*** Opening of THE RECORDS ***

/-- **[BalabanImbrieJaffe1985] p.326 «The propagators arising from Δ_k(u_k) … also satisfy the regularity and decay estimates of [7]. In order to
remain within the framework of this reference, we remark that by change of gauge u_k can be transformed in a local region Λ into a configuration of the
form exp[ie_kηA], where A is smooth and small.» — THE DECAY MEMBER, FOR THE REGION NEUMANN PROPAGATORS `G_k(Ω,u)` OF [BalabanImbrieJaffe1988]
(2.27)/(5.6.10) AT `u = e^{ieεA}`.**  [7] Theorem p.573 (1.10) = [B1] Prop. 2.1 (2.25), value member: for `d ≧ 1`, `L ≧ 2`, `a > 0`, a charge `e`
and a regularity pair `(c, β)` there are a minimal big-block exponent `s₀` and, for every `s ≧ s₀`, constants `c₀, e₁ > 0` (depending on `d, a, L^s`
only) such that on every torus `T^{(0)} = (ℤ/2L^{m+K})^d`, `ε = L^{−K}`, at every level `1 ≦ k ≦ K` with `k + s ≦ m + K`, `3L^kL^s ≦ 2L^{m+K}`, for
every union `Ω` of big blocks (cubes of `L^k·L^s` sites on the `L^kL^s`-grid), every real bond field `A` with
`L^kε·|e|/e_k·|A(⟨x+e_μ,ν⟩) − A(⟨x,ν⟩)| ≦ c·e_k^{β−1}/L^k` on `Ω` ((2.23), `0 < e_k ≦ e₁`), every site `x` with `{y : |y − x| ≦ 2rS + 2L^kL^s(d+1)} ⊂ Ω`
(`R₀`) and every `f` with `|f| ≦ M`, `f = 0` on `{|z − x| < D}` (only `1_Ωf` matters):
`|(G_k(Ω,u)f)(x)| ≦ c₀(L^kε)²·exp(−D/(4L^s·L^k))·M`, `G_k(Ω,u)` = p31's `gBox (α_kL^{kd}) ε⁻¹ u k Ω`, `u = expGauge e A`, `α_k = a_k(L^kε)^{−2}`.
PROOF (kernel): p35's `B1Ineq225RegularRegion.norm_propagatorK_region_reg_decay_sum` BY NAME at `m² = 1` on the `tε`-tori through the dictionary
(`norm_massive_solution_le`), the massive problems `(nOp + t²)ψ = f` (`isUnit_nOp_add_mass`), the resolvent identity
`G_k(Ω,u)f = ψ_{t²}(f) + t²ψ_{t²}(G_k(Ω,u)f)` and `t ↓ 0`.  HONEST SCOPE: value member only (the derivative member `|D_{A,μ}G_k|` and the
Hölder member (1.11) are not treated here); `u` exactly of the form `e^{ieεA}` (the gauge change of the quoted sentence is not performed); `N = 2`.
[cite: BalabanImbrieJaffe1985, p.326 «also satisfy the regularity and decay estimates of [7]»] -/
theorem norm_gBox_mulVec_le (d L : ℕ) (hd : 1 ≤ d) (hL : 2 ≤ L) {a : ℝ} (ha : 0 < a) (e creg β : ℝ) (hcreg : 0 ≤ creg)
    (hβ : 0 < β) :
    ∃ s₀ : ℕ, ∀ s : ℕ, s₀ ≤ s → ∃ c₀ e₁ : ℝ, 0 < c₀ ∧ 0 < e₁ ∧
      ∀ (P : Params), P.d = d → P.L = L → ∀ {k : ℕ}, 1 ≤ k → k ≤ P.K → k + s ≤ P.m + P.K →
      3 * (L ^ k * L ^ s) ≤ P.sitesPerDir 0 →
      ∀ (Ω : Finset (Balaban1983to89.Site P 0)),
        (∀ z z' : Balaban1983to89.Site P 0,
          (∀ μ, (z μ).val / (L ^ k * L ^ s) = (z' μ).val / (L ^ k * L ^ s)) → (z ∈ Ω ↔ z' ∈ Ω)) →
      ∀ (A : PBond P 0 → ℝ) {ec : ℝ}, 0 < ec → ec ≤ e₁ →
      (∀ z ∈ Ω, ∀ μ ν : Fin P.d,
          P.spacing k * |e| / ec * |A ⟨z.shift μ, ν⟩ - A ⟨z, ν⟩| ≤ creg * ec ^ (β - 1) / (L : ℝ) ^ k) →
      ∀ (x : Balaban1983to89.Site P 0),
        (∀ y, LatticeFieldCalculus.supDist x y ≤ 2 * (5 * (L ^ k * L ^ s) / 8 + L ^ k) + 2 * (L ^ k * L ^ s) * (d + 1) → y ∈ Ω) →
      ∀ (f : Balaban1983to89.Site P 0 → ℂ) (M D : ℝ), (∀ z, ‖f z‖ ≤ M) → 0 ≤ D →
        (∀ z, f z ≠ 0 → D ≤ (LatticeFieldCalculus.supDist x z : ℝ)) →
        ‖(gBox (B1RG242Torus.α P a k * (P.L : ℝ) ^ (k * P.d)) P.eps⁻¹ (expGauge P e A) k Ω *ᵥ f) x‖
          ≤ c₀ * P.spacing k ^ 2 * Real.exp (-(D / (4 * (L : ℝ) ^ s * (L : ℝ) ^ k))) * M := by
  obtain ⟨K₀min, hK⟩ :=
    B1Ineq225RegularRegion.norm_propagatorK_region_reg_decay_sum d L hd hL ha one_pos 2 (rotCharge e) 1 creg β hcreg hβ
  refine ⟨K₀min, fun s hs₀ => ?_⟩
  obtain ⟨c₀, e₁, hc₀, he₁, hB1⟩ := hK (L ^ s) (le_trans hs₀ (Nat.lt_pow_self (by omega : 1 < L)).le)
  refine ⟨c₀, e₁, hc₀, he₁, ?_⟩
  intro P hPd hPL k hk1 hkK hks hsize Ω hbig A ec hec hece hreg x hint f₀ M D hM₀ hD hsupp₀
  -- reduce to a source supported in `Ω`: `G_k(Ω,u)·1_Ω = G_k(Ω,u)` (p31 `gBox_mul_proj`)
  rw [show gBox (B1RG242Torus.α P a k * (P.L : ℝ) ^ (k * P.d)) P.eps⁻¹ (expGauge P e A) k Ω *ᵥ f₀
      = gBox (B1RG242Torus.α P a k * (P.L : ℝ) ^ (k * P.d)) P.eps⁻¹ (expGauge P e A) k Ω *ᵥ (proj Ω *ᵥ f₀) by
    rw [mulVec_mulVec, BIJ88NeumannPropagator227Torus.gBox_mul_proj]]
  set f := proj Ω *ᵥ f₀ with hf_def
  have hf : ∀ z, z ∉ Ω → f z = 0 := fun z hz => by rw [hf_def, proj_mulVec, if_neg hz]
  have hM : ∀ z, ‖f z‖ ≤ M := fun z => by
    rw [hf_def, proj_mulVec]
    split_ifs
    · exact hM₀ z
    · rw [norm_zero]; exact (norm_nonneg _).trans (hM₀ x)
  have hsupp : ∀ z, f z ≠ 0 → D ≤ (LatticeFieldCalculus.supDist x z : ℝ) := fun z hz => hsupp₀ z (by
    rw [hf_def, proj_mulVec] at hz
    split_ifs at hz with hzΩ
    · exact hz
    · exact absurd rfl hz)
  have hak : 0 ≤ B1.aSeq a (P.L : ℝ) k := (B1.aSeq_pos ha (B1RG242Torus.one_lt_cast_L P) hk1).le
  have hα : 0 < B1RG242Torus.α P a k * (P.L : ℝ) ^ (k * P.d) :=
    mul_pos (mul_pos (B1.aSeq_pos ha (B1RG242Torus.one_lt_cast_L P) hk1) (inv_pos.2 (pow_pos (P.spacing_pos k) 2)))
      (pow_pos P.cast_L_pos _)
  have hs : 0 + s ≤ P.m + P.K := by omega
  have hbig' : ∀ z z' : Balaban1983to89.Site P 0,
      (∀ μ, (z μ).val / (P.L ^ k * P.L ^ s) = (z' μ).val / (P.L ^ k * P.L ^ s)) → (z ∈ Ω ↔ z' ∈ Ω) := by
    rw [hPL]; exact hbig
  have hΩ : IsBlockUnion k Ω := isBlockUnion_of_bigBlocks (s := s) (by omega) hbig'
  have hN := isUnit_nPad (j := 0) (by omega) (inv_ne_zero P.eps_pos.ne') hα (expGauge P e A) hΩ
  -- `g = G_k(Ω,u)f`: supported in `Ω`, `nOp g = f`
  set g := gBox (B1RG242Torus.α P a k * (P.L : ℝ) ^ (k * P.d)) P.eps⁻¹ (expGauge P e A) k Ω *ᵥ f with hg
  have hgsupp : ∀ z, z ∉ Ω → g z = 0 := fun z hz => gBox_mulVec_eq_zero_of_not_mem hN f hz
  have hNg : nOp (B1RG242Torus.α P a k * (P.L : ℝ) ^ (k * P.d)) P.eps⁻¹ (expGauge P e A) k Ω *ᵥ g = f := by
    rw [hg, mulVec_mulVec, nOp_mul_gBox hN, proj_mulVec_eq_self hf]
  -- at every `τ = t² ∈ (0,1]`: `g = ψ_f + τψ_g` with the massive solutions, and their bounds
  have key : ∀ τ : ℝ, 0 < τ → τ ≤ 1 →
      ‖g x‖ ≤ c₀ * P.spacing k ^ 2 * Real.exp (-(D / (4 * (L : ℝ) ^ s * (L : ℝ) ^ k))) * M
        + τ * (c₀ * P.spacing k ^ 2 * Real.exp (-(0 / (4 * (L : ℝ) ^ s * (L : ℝ) ^ k))) * ∑ z, ‖g z‖) := by
    intro τ hτ hτ1
    obtain ⟨t, ht, ht1, htt⟩ : ∃ t : ℝ, 0 < t ∧ t ≤ 1 ∧ t ^ 2 = τ :=
      ⟨Real.sqrt τ, Real.sqrt_pos.2 hτ, by rw [← Real.sqrt_one]; exact Real.sqrt_le_sqrt hτ1, Real.sq_sqrt hτ.le⟩
    have ht2 : ((t ^ 2 : ℝ) : ℂ) ≠ 0 := Complex.ofReal_ne_zero.2 (pow_pos ht 2).ne'
    have hU := isUnit_nOp_add_mass hs hks e A (pow_pos ht 2) hak hΩ
    have happ : ∀ φ : Balaban1983to89.Site P 0 → ℂ,
        (nOp (B1RG242Torus.α P a k * (P.L : ℝ) ^ (k * P.d)) P.eps⁻¹ (expGauge P e A) k Ω
            + ((t ^ 2 : ℝ) : ℂ) • (1 : Matrix (Balaban1983to89.Site P 0) (Balaban1983to89.Site P 0) ℂ)) *ᵥ φ
          = nOp (B1RG242Torus.α P a k * (P.L : ℝ) ^ (k * P.d)) P.eps⁻¹ (expGauge P e A) k Ω *ᵥ φ + ((t ^ 2 : ℝ) : ℂ) • φ :=
      fun φ => by rw [add_mulVec, smul_mulVec, one_mulVec]
    obtain ⟨ψf, hTf⟩ := (Matrix.mulVec_surjective_iff_isUnit.2 hU) f
    obtain ⟨ψg, hTg⟩ := (Matrix.mulVec_surjective_iff_isUnit.2 hU) g
    have hψf : nOp (B1RG242Torus.α P a k * (P.L : ℝ) ^ (k * P.d)) P.eps⁻¹ (expGauge P e A) k Ω *ᵥ ψf
        + ((t ^ 2 : ℝ) : ℂ) • ψf = f := by rw [← happ]; exact hTf
    have hψg : nOp (B1RG242Torus.α P a k * (P.L : ℝ) ^ (k * P.d)) P.eps⁻¹ (expGauge P e A) k Ω *ᵥ ψg
        + ((t ^ 2 : ℝ) : ℂ) • ψg = g := by rw [← happ]; exact hTg
    have hsf := support_of_massive_eq _ _ _ Ω ht2 hf hψf
    have hsg := support_of_massive_eq _ _ _ Ω ht2 hgsupp hψg
    -- the resolvent identity
    have hres : g = ψf + ((t ^ 2 : ℝ) : ℂ) • ψg := by
      apply Matrix.mulVec_injective_iff_isUnit.2 hU
      show _ *ᵥ g = _ *ᵥ (ψf + ((t ^ 2 : ℝ) : ℂ) • ψg)
      rw [mulVec_add, mulVec_smul, hTf, hTg, happ, hNg]
    -- [B1] (2.25) for the two massive solutions
    have hBf := norm_massive_solution_le d L s ha e creg β c₀ e₁ hB1 P hPd hPL hs hk1 hkK hks hsize hbig A hec hece hreg x hint
      ht ht1 hsf hf hψf M D hM hD hsupp
    have hBg := norm_massive_solution_le d L s ha e creg β c₀ e₁ hB1 P hPd hPL hs hk1 hkK hks hsize hbig A hec hece hreg x hint
      ht ht1 hsg hgsupp hψg (∑ z, ‖g z‖) 0
      (fun z => Finset.single_le_sum (fun w _ => norm_nonneg (g w)) (Finset.mem_univ z)) le_rfl
      (fun z _ => Nat.cast_nonneg _)
    rw [congrFun hres x, Pi.add_apply, Pi.smul_apply]
    refine (norm_add_le _ _).trans (add_le_add hBf ?_)
    rw [norm_smul, Complex.norm_real, Real.norm_of_nonneg (pow_pos ht 2).le, htt]
    exact mul_le_mul_of_nonneg_left hBg hτ.le
  -- `τ ↓ 0`
  refine le_of_forall_pos_le_add fun ε hε => ?_
  set Bg := c₀ * P.spacing k ^ 2 * Real.exp (-(0 / (4 * (L : ℝ) ^ s * (L : ℝ) ^ k))) * ∑ z, ‖g z‖ with hBg_def
  have hBg0 : 0 ≤ Bg := by positivity
  have h := key (min 1 (ε / (Bg + 1))) (lt_min one_pos (div_pos hε (by linarith))) (min_le_left _ _)
  refine h.trans (add_le_add le_rfl ?_)
  calc min 1 (ε / (Bg + 1)) * Bg ≤ ε / (Bg + 1) * Bg := mul_le_mul_of_nonneg_right (min_le_right _ _) hBg0
    _ ≤ ε := by
      rw [div_mul_eq_mul_div, div_le_iff₀ (by linarith)]
      nlinarith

*** Close of THE RECORDS ***

» TO DO
Which lines of the data above contain the string "hreg"? Copy each of them.

» TASK RESULT
  intro P hPd hPL k hk1 hkK hks hsize Ω hbig A ec hec hece hreg x hint f₀ M D hM₀ hD hsupp₀
    have hBf := norm_massive_solution_le d L s ha e creg β c₀ e₁ hB1 P hPd hPL hs hk1 hkK hks hsize hbig A hec hece hreg x hint
    have hBg := norm_massive_solution_le d L s ha e creg β c₀ e₁ hB1 P hPd hPL hs hk1 hkK hks hsize hbig A hec hece hreg x hint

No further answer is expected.